If AI makes individuals feel faster but the system ships less stable work, the bottleneck was never just coding. It was clarity, sequencing, quality control, and learning.

Product work becomes more important, not less

A lot of teams still treat product as the group that feeds requirements into engineering. That model was already weak. In an AI-assisted team, it becomes dangerous.

If product turns into a prompt factory, the company gets a faster backlog machine. More tickets. More prototypes.

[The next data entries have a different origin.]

import Summits.KontsevichZagierPeriods.KontsevichZagierPeriods.Theorems.TerasomaMultiplicationMultiplicationAccessibleCornerGraphSpellingGen
import Summits.KontsevichZagierPeriods.KontsevichZagierPeriods.Theorems.TerasomaMultiplicationMultiplicationAccessibleCornerGraphDeriv

/-!
# `MultiplicationAccessible` (stmt-KontsevichZagierPeriods-12305), line `shifted-family-prime-sieve`:
the general-`p` corner Stokes graph package, II — the `v`-derivative of `V_v`

Dimension `p = n + 2`, Stokes coordinates `w = (u, v)`, `u = Fin.init w ∈ U`, `v = w (Fin.last _)`.
The `v`-component of the closed `p`-form of the corner Stokes is
`V_v w = −(1/p)·v^(px)·(1 − vZ)^(ps−1)·H^(ps−1)·K·Σ_k M_k/t_k` (all atoms read at `u = Fin.init w`).
Only the `v`-slot moves under `a ↦ V_v(update w last a)` (`Fin.init_update_last`); by the division
spelling (`cornerGraphSpellingGen`: `G(T u)y^(n+1) = (1/p)y^(ps−1)K·ΣM/t`, `y = H(1 − Z)`) the
constant factor is `G(T u)y^(n+1)/(1 − Z)^(ps−1)`, so `−V_v` is the primitive
`v^(px)((1 − vZ)/(1 − Z))^(ps−1)·G(T u)y^(n+1)` of the general `v`-move, and `∂_v V_v` is minus
its integrand (`cornerGraphDerivGen`, registered sub-goal; dimension-`p` version of
`cornerGraphDeriv`). References: Kontsevich–Zagier 2001 §1.2 rule (3).
-/

noncomputable section

open MeasureTheory Set Real
open scoped BigOperators

namespace Summit.KontsevichZagierPeriods.TerasomaMultiplication.MultiplicationAccessible

/-- **The `v`-derivative of `V_v`, dimension `p = n + 2`** (registered sub-goal
`cornerGraphDerivGen`): on `W`, `a ↦ V_v(update w last a) = −(1/p)H^(ps−1)K(ΣM/t)·a^(px)(1 − aZ)^(ps−1)`
(only the `v`-slot moves), and since `(1/p)H^(ps−1)K·ΣM/t = G(T u)y^(n+1)/(1 − Z)^(ps−1)`
(division spelling, `y = H(1 − Z)`), its derivative at `v` is
`−(px·v^(px−1)ρ^(ps−1) − (ps−1)v^(px)Zρ^(ps−2)/(1 − Z))·G(T u)y^(n+1)`, `ρ = (1 − vZ)/(1 − Z)`.
[cite: KontsevichZagier2001, §1.2 rule (3)] -/
theorem cornerGraphDerivGen : ∀ (n : ℕ) (x s : ℚ), 2 ≤ x → 3 ≤ s → ∀ (Θ T : (Fin (n + 2) → ℝ) → Fin (n + 2) → ℝ) (Z S H K : (Fin (n + 2) → ℝ) → ℝ)
      (M : (Fin (n + 2) → ℝ) → Fin (n + 2) → ℝ) (P : (Fin (n + 3) → ℝ) → ℝ),
    (∀ u, Θ u 0 = 1 - ∑ i : Fin (n + 1), u (Fin.castSucc i)) → (∀ u (i : Fin (n + 1)), Θ u i.succ = u (Fin.castSucc i)) →
    (∀ u k, T u k = 1 - u (Fin.last (n + 1)) * Θ u k) →
    (∀ u, Z u = (∏ k, T u k) ^ (1 / ((n:ℝ) + 2))) →
    (∀ u, S u = ∑ j ∈ Finset.range (n + 2), (-1:ℝ) ^ j * u (Fin.last (n + 1)) ^ j *
      ∑ A ∈ Finset.powersetCard (j + 1) (Finset.univ : Finset (Fin (n + 2))), ∏ k ∈ A, Θ u k) →
    (∀ u, H u = (∑ j ∈ Finset.range (n + 2), Z u ^ j) / S u) →
    (∀ u, K u = (∏ k, Θ u k) ^ ((s:ℝ) - 1)) →
    (∀ u k, M u k = (T u k) ^ (x:ℝ) * ∏ j : Fin (n + 1), (T u (k + j.succ)) ^ ((x:ℝ) + (((j:ℕ):ℝ) + 1) / ((n:ℝ) + 2) - 1)) →
    (∀ w, P w = (w (Fin.last (n + 2))) ^ (((n:ℝ) + 2) * (x:ℝ) - 1) *
      (1 - w (Fin.last (n + 2)) * Z (Fin.init w)) ^ (((n:ℝ) + 2) * (s:ℝ) - 1) * H (Fin.init w) ^ (((n:ℝ) + 2) * (s:ℝ)) * K (Fin.init w)) →
    ∀ (G : (Fin (n + 2) → ℝ) → ℝ), (∀ t : Fin (n + 2) → ℝ, G t = (∑ j : Fin (n + 2), (∏ i ∈ Finset.univ.filter (fun i : Fin (n + 2) => i < j), t i) /
        ((∏ k, t k) ^ (1 / ((n:ℝ) + 2))) ^ (j:ℕ)) / ((n:ℝ) + 2) *
      ∏ k : Fin (n + 2), (t k) ^ ((x:ℝ) + ((k:ℕ):ℝ) / ((n:ℝ) + 2) - 1) * (1 - t k) ^ ((s:ℝ) - 1)) →
    ∀ (Vv : (Fin (n + 3) → ℝ) → ℝ), (∀ w, Vv w = -(1 / ((n:ℝ) + 2) * (w (Fin.last (n + 2))) ^ (((n:ℝ) + 2) * (x:ℝ)) *
      (1 - w (Fin.last (n + 2)) * Z (Fin.init w)) ^ (((n:ℝ) + 2) * (s:ℝ) - 1) * H (Fin.init w) ^ (((n:ℝ) + 2) * (s:ℝ) - 1) *
      K (Fin.init w) * ∑ k, M (Fin.init w) k / T (Fin.init w) k)) →
    ∀ w ∈ {w : Fin (n + 3) → ℝ | (Fin.init w : Fin (n + 2) → ℝ) ∈ {u : Fin (n + 2) → ℝ | (∀ i : Fin (n + 1), 0 < u (Fin.castSucc i)) ∧ ∑ i : Fin (n + 1), u (Fin.castSucc i) < 1 ∧ 0 < u (Fin.last (n + 1)) ∧ u (Fin.last (n + 1)) * (1 - ∑ i : Fin (n + 1), u (Fin.castSucc i)) < 1 ∧ ∀ i : Fin (n + 1), u (Fin.last (n + 1)) * u (Fin.castSucc i) < 1} ∧ 0 < w (Fin.last (n + 2)) ∧ w (Fin.last (n + 2)) < 1},
      HasDerivAt (fun a => Vv (Function.update w (Fin.last (n + 2)) a))
        (-((((n:ℝ) + 2) * (x:ℝ) * (w (Fin.last (n + 2))) ^ (((n:ℝ) + 2) * (x:ℝ) - 1) *
            ((1 - w (Fin.last (n + 2)) * Z (Fin.init w)) / (1 - Z (Fin.init w))) ^ (((n:ℝ) + 2) * (s:ℝ) - 1) -
          (((n:ℝ) + 2) * (s:ℝ) - 1) * (w (Fin.last (n + 2))) ^ (((n:ℝ) + 2) * (x:ℝ)) * Z (Fin.init w) *
            ((1 - w (Fin.last (n + 2)) * Z (Fin.init w)) / (1 - Z (Fin.init w))) ^ (((n:ℝ) + 2) * (s:ℝ) - 2) / (1 - Z (Fin.init w))) *
          (G (T (Fin.init w)) * ((Fin.init w : Fin (n + 2) → ℝ) (Fin.last (n + 1))) ^ (n + 1)))) (w (Fin.last (n + 2))) := by
  intro n x s hx hs Θ T Z S H K M P hΘ0 hΘs hT hZ hS hH hK hM hP G hG Vv hVv w hw
  obtain ⟨hu, hv0, hv1⟩ := hw
  obtain ⟨hGD, -, hHy⟩ :=
    cornerGraphSpellingGen n x s hx hs Θ T Z S H K M P hΘ0 hΘs hT hZ hS hH hK hM hP G hG _ hu
  obtain ⟨-, ⟨hz0, hz1⟩, -, -⟩ := CornerGraphGen.S_pos_H hΘ0 hΘs hT hZ hS hH hu
  have hy : 0 < (Fin.init w : Fin (n + 2) → ℝ) (Fin.last (n + 1)) := hu.2.2.1
  have h1z : 0 < 1 - Z (Fin.init w) := by linarith
  have hvz : 0 < 1 - w (Fin.last (n + 2)) * Z (Fin.init w) := by nlinarith
  have hHpos : 0 < H (Fin.init w) := pos_of_mul_pos_left (by rw [hHy]; exact hy) h1z.le
  -- `y^(ps-1) = H^(ps-1) (1 - Z)^(ps-1)`
  have hyP : ((Fin.init w : Fin (n + 2) → ℝ) (Fin.last (n + 1))) ^ (((n:ℝ) + 2) * (s:ℝ) - 1) =
      H (Fin.init w) ^ (((n:ℝ) + 2) * (s:ℝ) - 1) *
        (1 - Z (Fin.init w)) ^ (((n:ℝ) + 2) * (s:ℝ) - 1) := by
    rw [← mul_rpow hHpos.le h1z.le, hHy]
  -- only the `v`-slot moves
  have hfun : (fun a => Vv (Function.update w (Fin.last (n + 2)) a)) = fun a =>
      -(1 / ((n:ℝ) + 2) * a ^ (((n:ℝ) + 2) * (x:ℝ)) *
        (1 - a * Z (Fin.init w)) ^ (((n:ℝ) + 2) * (s:ℝ) - 1) *
        H (Fin.init w) ^ (((n:ℝ) + 2) * (s:ℝ) - 1) * K (Fin.init w) *
        ∑ k, M (Fin.init w) k / T (Fin.init w) k) := by
    funext a
    rw [hVv, Fin.init_update_last, Function.update_self]
  rw [hfun, hGD, hyP]
  -- atoms
  set v := w (Fin.last (n + 2))
  set z := Z (Fin.init w)
  set Hp := H (Fin.init w) ^ (((n:ℝ) + 2) * (s:ℝ) - 1)
  set Kw := K (Fin.init w)
  set Sg := ∑ k, M (Fin.init w) k / T (Fin.init w) k
  -- the one-variable derivative of `a ↦ -(1/p a^(px) (1 - a z)^(ps-1) Hp Kw Sg)`
  have d1 : HasDerivAt (fun a : ℝ => a ^ (((n:ℝ) + 2) * (x:ℝ)))
      (((n:ℝ) + 2) * (x:ℝ) * v ^ (((n:ℝ) + 2) * (x:ℝ) - 1)) v := by
    simpa using (hasDerivAt_id v).rpow_const (p := ((n:ℝ) + 2) * (x:ℝ)) (Or.inl hv0.ne')
  have d2 : HasDerivAt (fun a : ℝ => (1 - a * z) ^ (((n:ℝ) + 2) * (s:ℝ) - 1))
      (-(1 * z) * (((n:ℝ) + 2) * (s:ℝ) - 1) *
        (1 - v * z) ^ (((n:ℝ) + 2) * (s:ℝ) - 1 - 1)) v :=
    (((hasDerivAt_id v).mul_const z).const_sub 1).rpow_const (Or.inl hvz.ne')
  have d := (((((d1.const_mul (1 / ((n:ℝ) + 2))).mul d2).mul_const Hp).mul_const Kw).mul_const
    Sg).neg
  refine d.congr_deriv ?_
  -- the identity of the two spellings of the derivative
  rw [show ((n:ℝ) + 2) * (s:ℝ) - 1 - 1 = ((n:ℝ) + 2) * (s:ℝ) - 2 by ring,
    div_rpow hvz.le h1z.le (((n:ℝ) + 2) * (s:ℝ) - 1),
    div_rpow hvz.le h1z.le (((n:ℝ) + 2) * (s:ℝ) - 2),
    CornerGraph.rpow_eq_rpow_sub_one_mul hvz.ne' (((n:ℝ) + 2) * (s:ℝ) - 1),
    CornerGraph.rpow_eq_rpow_sub_one_mul h1z.ne' (((n:ℝ) + 2) * (s:ℝ) - 1),
    CornerGraph.rpow_eq_rpow_sub_one_mul hv0.ne' (((n:ℝ) + 2) * (x:ℝ)),
    show ((n:ℝ) + 2) * (s:ℝ) - 1 - 1 = ((n:ℝ) + 2) * (s:ℝ) - 2 by ring]
  set p1 := v ^ (((n:ℝ) + 2) * (x:ℝ) - 1)
  set p2 := (1 - v * z) ^ (((n:ℝ) + 2) * (s:ℝ) - 2)
  set p3 := (1 - z) ^ (((n:ℝ) + 2) * (s:ℝ) - 2)
  set omz := 1 - z
  have homz0 : omz ≠ 0 := h1z.ne'
  have hp30 : p3 ≠ 0 := (rpow_pos_of_pos h1z _).ne'
  have hP0 : (n:ℝ) + 2 ≠ 0 := by positivity
  field_simp
  ring

end Summit.KontsevichZagierPeriods.TerasomaMultiplication.MultiplicationAccessible

end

More internal demos. More "look what we built in an afternoon" moments.

Some of those will be useful. A lot will be slop.

The better version is product as a filter.

Product should slow the team down at the points where speed is cheap and mistakes compound:

That does not mean endless discovery theatre. It means doing the small amount of thinking that prevents a large amount of waste.

A good product person in this world is not the person with the biggest backlog. It is the person with the nerve to say:

"No, that is not the problem."

"No, we do not need the polished version yet."

"No, a generated demo is not evidence."

"No, we are not adding another workflow until we know why the current one fails."

That kind of product judgement used to save engineering weeks. Now it might save the company a thousand tiny wrong turns.

Design is part of the same bottleneck

Design has a similar problem.

If engineering can produce more UI faster, weak design systems get exposed. Every edge case becomes a screen. Every prompt becomes a modal. Every internal idea becomes another setting, toggle, sidebar, or wizard.

The product starts to feel like nobody is saying no.

This is where design cannot just be "make it look better." Design has to protect coherence. It has to decide what belongs, what can be reused, what should be removed, and where the user should not have to think.

AI can generate five interface options. It cannot tell you which one feels inevitable for your product, your customers, and your business unless you have already given it a strong taste model to work from.

Taste becomes leverage.

So does restraint.

Should we slow down?

Yes. But not everywhere.

We should not slow down typing code, spinning up prototypes, writing tests, refactoring boring bits, or exploring throwaway ideas. AI is genuinely useful there. Making those loops faster is good.

We should slow down the moments where a team converts uncertainty into commitment.

Slow down before turning a hunch into a roadmap item.

Slow down before mistaking a working prototype for a validated product.

Slow down before accepting generated code nobody understands.

Slow down before shipping something that adds surface area without adding value.

The goal is not to build less. It is to stop confusing motion with progress.

A simple rule for AI-era product teams

Before building, answer five questions:

  1. Who is this for?
  2. What painful thing changes for them?
  3. What is the smallest version that proves the point?
  4. What evidence would make us stop?
  5. What quality bar must not drop just because the code was cheap?

If those questions are answered, build fast. Use the agents. Burn the tokens. Try three versions. Let engineering move.

If those questions are not answered, speed is a trap.

You are not accelerating product development. You are accelerating ambiguity.

The bottleneck we actually want

Maybe product and design becoming the bottleneck is not a failure. Maybe it is the correction software needed.

For a long time, engineering scarcity forced teams to prioritize. It was frustrating, but it created a useful pressure. You had to choose. You had to make a case. You had to care, at least a little, about whether the thing was worth building.

AI weakens that pressure. That is exciting. It is also risky.

If everything is easier to build, the scarce thing becomes taste. Clear thinking. Customer understanding. The ability to cut. The ability to protect the product from becoming a landfill of half-good ideas.

So yes, product might be the bottleneck now.

Good.

Let's make it a better bottleneck than engineering ever was.